§ WORK TASK: The entries follow. Copy every line in which "kurims" appears.

----- SOURCE RECORDS -----

import Mathlib.Algebra.Ring.Subring.Basic
import Mathlib.Topology.Compactness.Compact
import Mathlib.Order.SetNotation
import Mathlib.Data.Set.Lattice
import Mathlib.Data.Real.Basic
import Mathlib.Tactic.Ring
import Mathlib.Tactic.Linarith
import HarnessLib

/-!
# [IUTchIII] Remark 3.9.5: holomorphic hulls (abc-iut cell, layer L6, slice [IUTchIII] §3)

S. Mochizuki, *Inter-universal Teichmüller theory III*, kurims manuscript (May 2020) of PRIMS
**57** (2021), §3, Remark 3.9.5 (i)–(x), kurims pp. 126–145 (PRIMS offset ≈ +420). Corollary 3.12
takes "the holomorphic hull [cf. Remark 3.9.5, (i)] of the union of the possible images of a
Θ-pilot object". STATEMENTS-FIRST typing; the elementary set-theoretic content is REAL and PROVED:

* (i) hull-sets `λ · 𝒪_{(−)} = Π_i λ_i 𝒪_{k_i}` (all `λ_i ≠ 0`) in a tensor packet `𝓘^ℚ((−)) ≅ ⊕_i k_i` and the
  **holomorphic hull** of a subset `U` = the smallest hull-set containing `U` (for `U` relatively
  compact; `𝓘^ℚ((−))` itself otherwise), defined as the intersection of all hull-sets containing `U`;
  the printed well-definedness ("One verifies immediately that the holomorphic hull is well-defined")
  is the named statement `holomorphicHull_isHullSet`.
* (ii) `Preg` (direct product regions), `Hul` (hulls), the hull map `φ : Preg → Hul` and its characterisation
  by (P1), (P2), (P3) with `φ(P) = ⋂_{Hul ∋ H ⊇ P} H` — PROVED abstractly (`hullMap_eq_sInter`).
* (iii) `Φ(P)`, `Ξ(P)`, `H_Φ(P)`, `H_Ξ(P)` (log-volume hull-approximants) — REAL definitions; (iv)
  `φ(P) ∈ Φ(P)`, `φ(P) = H_Φ(P)` PROVED; (Ξ1), (Ξ2) named statements; the (Ξ3) example
  `I = ℚ_p × ℚ_p`, `μ(P) = 1 < 2 - p^{-1} = μ(H₀ ∪ H₁)` as a named numerical statement.
* (v) the set-theoretic quotient `E ↠ E ⊼ S` and the observation that any map between nonempty
  subsets of `S` induces the identity on images — REAL (`Upper`, PROVED `Upper.image_eq_point`).
* (vi) the induced equivalence relation on `Hul` (named statement); (vii) (Ob2) hulls are stabilised by
  `𝒪^×` (indeed by `𝒪`) — PROVED (`IsHullSet.mul_mem`); (viii)–(x) are interpretive discussion
  ((sQ1)–(sQ5), (cQ3)–(cQ5), "one must, in effect, work with arithmetic line bundles") recorded in
  the docstrings of `Remark395ix_stable` / `Remark395x_lineBundles` only.
Topologies enter only through "relatively compact"; measures only through an abstract log-volume
`μlog : Set X → ℝ`. Tag form [claim: Mochizuki2012, status: disputed] (D-0012 claim key).
-/

namespace Literature.IUT.LogThetaLattice

universe u v

/-! ### (i) hull-sets and the holomorphic hull -/

section Hull

variable {ι : Type u} {k : ι → Type v} [∀ i, Field (k i)] (O : ∀ i, Subring (k i))

/-- A **hull-set** in `𝓘^ℚ((−)) ≅ ⊕_i k_i` ([IUTchIII] Remark 3.9.5 (i), p. 127): a subset "of the form
`λ · 𝒪_{(−)}` — where, relative to the direct sum decomposition of `𝓘^ℚ((−))` as a direct sum of fields
…, `λ ∈ 𝓘^ℚ((−))` is an element such that each component of `λ` … is nonzero", i.e.
`Π_i λ_i · 𝒪_{k_i}` with all `λ_i ≠ 0` (`O i` = the integral structure `𝒪_{k_i}` of Proposition 3.1 (ii)).
[claim: Mochizuki2012, status: disputed] -/
def IsHullSet (H : Set (∀ i, k i)) : Prop :=
  ∃ lam : ∀ i, k i, (∀ i, lam i ≠ 0) ∧
    H = Set.univ.pi fun i => (fun x => lam i * x) '' (O i : Set (k i))

open scoped Classical in
/-- The **holomorphic hull** of `U ⊆ 𝓘^ℚ((−))` ([IUTchIII] Remark 3.9.5 (i), p. 127): "If `U` is
relatively compact, then we define the holomorphic hull of `U` to be the smallest subset of the form
`λ · 𝒪_{(−)}` … that contains `U`. If `U` is not relatively compact, then we define the holomorphic
hull of `U` to be `𝓘^ℚ((−))`." Defined as the intersection of all hull-sets containing `U` (resp.
`univ`); that this intersection is itself a hull-set — the smallest one — is
`holomorphicHull_isHullSet`. [claim: Mochizuki2012, status: disputed] -/
def holomorphicHull [∀ i, TopologicalSpace (k i)] (U : Set (∀ i, k i)) : Set (∀ i, k i) :=
  if IsCompact (closure U) then ⋂₀ {H | IsHullSet O H ∧ U ⊆ H} else Set.univ

/-- `U ⊆` its holomorphic hull (Remark 3.9.5 (i), p. 127: "… that contains `U`") — PROVED.
[claim: Mochizuki2012, status: disputed] -/
theorem subset_holomorphicHull [∀ i, TopologicalSpace (k i)] (U : Set (∀ i, k i)) :
    U ⊆ holomorphicHull O U := by
  unfold holomorphicHull
  split_ifs
  · exact Set.subset_sInter fun H hH => hH.2
  · exact Set.subset_univ U

/-- The holomorphic hull is contained in every hull-set containing `U` (minimality half of
"smallest", Remark 3.9.5 (i), p. 127) — PROVED. [claim: Mochizuki2012, status: disputed] -/
theorem holomorphicHull_subset [∀ i, TopologicalSpace (k i)] {U H : Set (∀ i, k i)}
    (hU : IsCompact (closure U)) (hH : IsHullSet O H) (hUH : U ⊆ H) :
    holomorphicHull O U ⊆ H := by
  unfold holomorphicHull
  rw [if_pos hU]
  exact Set.sInter_subset_of_mem ⟨hH, hUH⟩

/-- Well-definedness of the holomorphic hull ([IUTchIII] Remark 3.9.5 (i), p. 127: "One verifies
immediately that the holomorphic hull is well-defined [under the conditions stated]", the condition
being that `U` "contains a relatively compact subset whose log-volume … is finite"): for relatively
compact `U` of finite log-volume the intersection of all hull-sets containing `U` is itself a
hull-set. Named statement (it uses that the `k_i` are local fields: discreteness of valuations /
closedness of balls). [claim: Mochizuki2012, status: disputed] -/
def holomorphicHull_isHullSet [∀ i, TopologicalSpace (k i)] (FiniteLogVol : Set (∀ i, k i) → Prop)
    (U : Set (∀ i, k i)) : Prop :=
  IsCompact (closure U) → FiniteLogVol U → IsHullSet O (holomorphicHull O U)

/-- [IUTchIII] Remark 3.9.5 (vii) (Ob2), p. 131 (and (ix) (cQ3), p. 141): a hull "is stabilized by
the natural action of `𝒪^×_k`" — indeed by multiplication by any element of `Π_i 𝒪_{k_i}` — PROVED.
[claim: Mochizuki2012, status: disputed] -/
theorem IsHullSet.mul_mem {H : Set (∀ i, k i)} (hH : IsHullSet O H) {a x : ∀ i, k i}
    (ha : ∀ i, a i ∈ O i) (hx : x ∈ H) : a * x ∈ H := by
  obtain ⟨lam, -, rfl⟩ := hH
  simp only [Set.mem_univ_pi, Set.mem_image, SetLike.mem_coe] at hx ⊢
  intro i
  obtain ⟨y, hy, hyx⟩ := hx i
  refine ⟨a i * y, (O i).mul_mem (ha i) hy, ?_⟩
  rw [Pi.mul_apply, ← hyx]
  ring

end Hull

/-! ### (ii) the hull map `φ : Preg → Hul` and (P1)–(P3) -/

section HullMap

variable {X : Type u}

/-- The properties (P1), (P2), (P3) of [IUTchIII] Remark 3.9.5 (ii), p. 127, of a map `φ : Preg → Hul`
(`Hul ⊆ Preg`): "(P1) `φ(H) = H`, for any `H ∈ Hul`; (P2) `P ⊆ φ(P)`, for any `P ∈ Preg`; (P3) `φ(P₁) ⊆ φ(P₂)`, for
any `P₁, P₂ ∈ Preg` such that `P₁ ⊆ P₂`", together with `φ(Preg) ⊆ Hul`.
[claim: Mochizuki2012, status: disputed] -/
structure IsHullMap (Preg Hul : Set (Set X)) (φ : Set X → Set X) : Prop where
  /-- `φ` takes values in `Hul` on `Preg` -/
  maps : ∀ P ∈ Preg, φ P ∈ Hul
  /-- (P1) -/
  P1 : ∀ H ∈ Hul, φ H = H
  /-- (P2) -/
  P2 : ∀ P ∈ Preg, P ⊆ φ P
  /-- (P3) -/
  P3 : ∀ P₁ ∈ Preg, ∀ P₂ ∈ Preg, P₁ ⊆ P₂ → φ P₁ ⊆ φ P₂

/-- [IUTchIII] Remark 3.9.5 (ii), p. 127: "since … any intersection of elements of `Hul` which is of
finite log-volume necessarily determines an element of `Hul`, it follows formally from (P1), (P2), (P3)
that `φ(P) = ⋂_{Hul ∋ H ⊇ P} H` for any `P ∈ Preg`" — PROVED, with the intersection hypothesis in the form
"`⋂ {H ∈ Hul | H ⊇ P} ∈ Hul` for `P ∈ Preg`" and `Hul ⊆ Preg`. In particular `φ` "may be characterized uniquely" by
(P1)–(P3). [claim: Mochizuki2012, status: disputed] -/
theorem hullMap_eq_sInter {Preg Hul : Set (Set X)} {φ : Set X → Set X} (hφ : IsHullMap Preg Hul φ)
    (hHP : Hul ⊆ Preg) (hinter : ∀ P ∈ Preg, ⋂₀ {H | H ∈ Hul ∧ P ⊆ H} ∈ Hul) {P : Set X} (hP : P ∈ Preg) :
    φ P = ⋂₀ {H | H ∈ Hul ∧ P ⊆ H} := by
  apply Set.Subset.antisymm
  · have h1 : P ⊆ ⋂₀ {H | H ∈ Hul ∧ P ⊆ H} := Set.subset_sInter fun H hH => hH.2
    have h2 := hφ.P3 P hP _ (hHP (hinter P hP)) h1
    rwa [hφ.P1 _ (hinter P hP)] at h2
  · exact Set.sInter_subset_of_mem ⟨hφ.maps P hP, hφ.P2 P hP⟩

-----

§ TASK ANSWER:
S. Mochizuki, *Inter-universal Teichmüller theory III*, kurims manuscript (May 2020) of PRIMS
**57** (2021), §3, Remark 3.9.5 (i)–(x), kurims pp. 126–145 (PRIMS offset ≈ +420). Corollary 3.12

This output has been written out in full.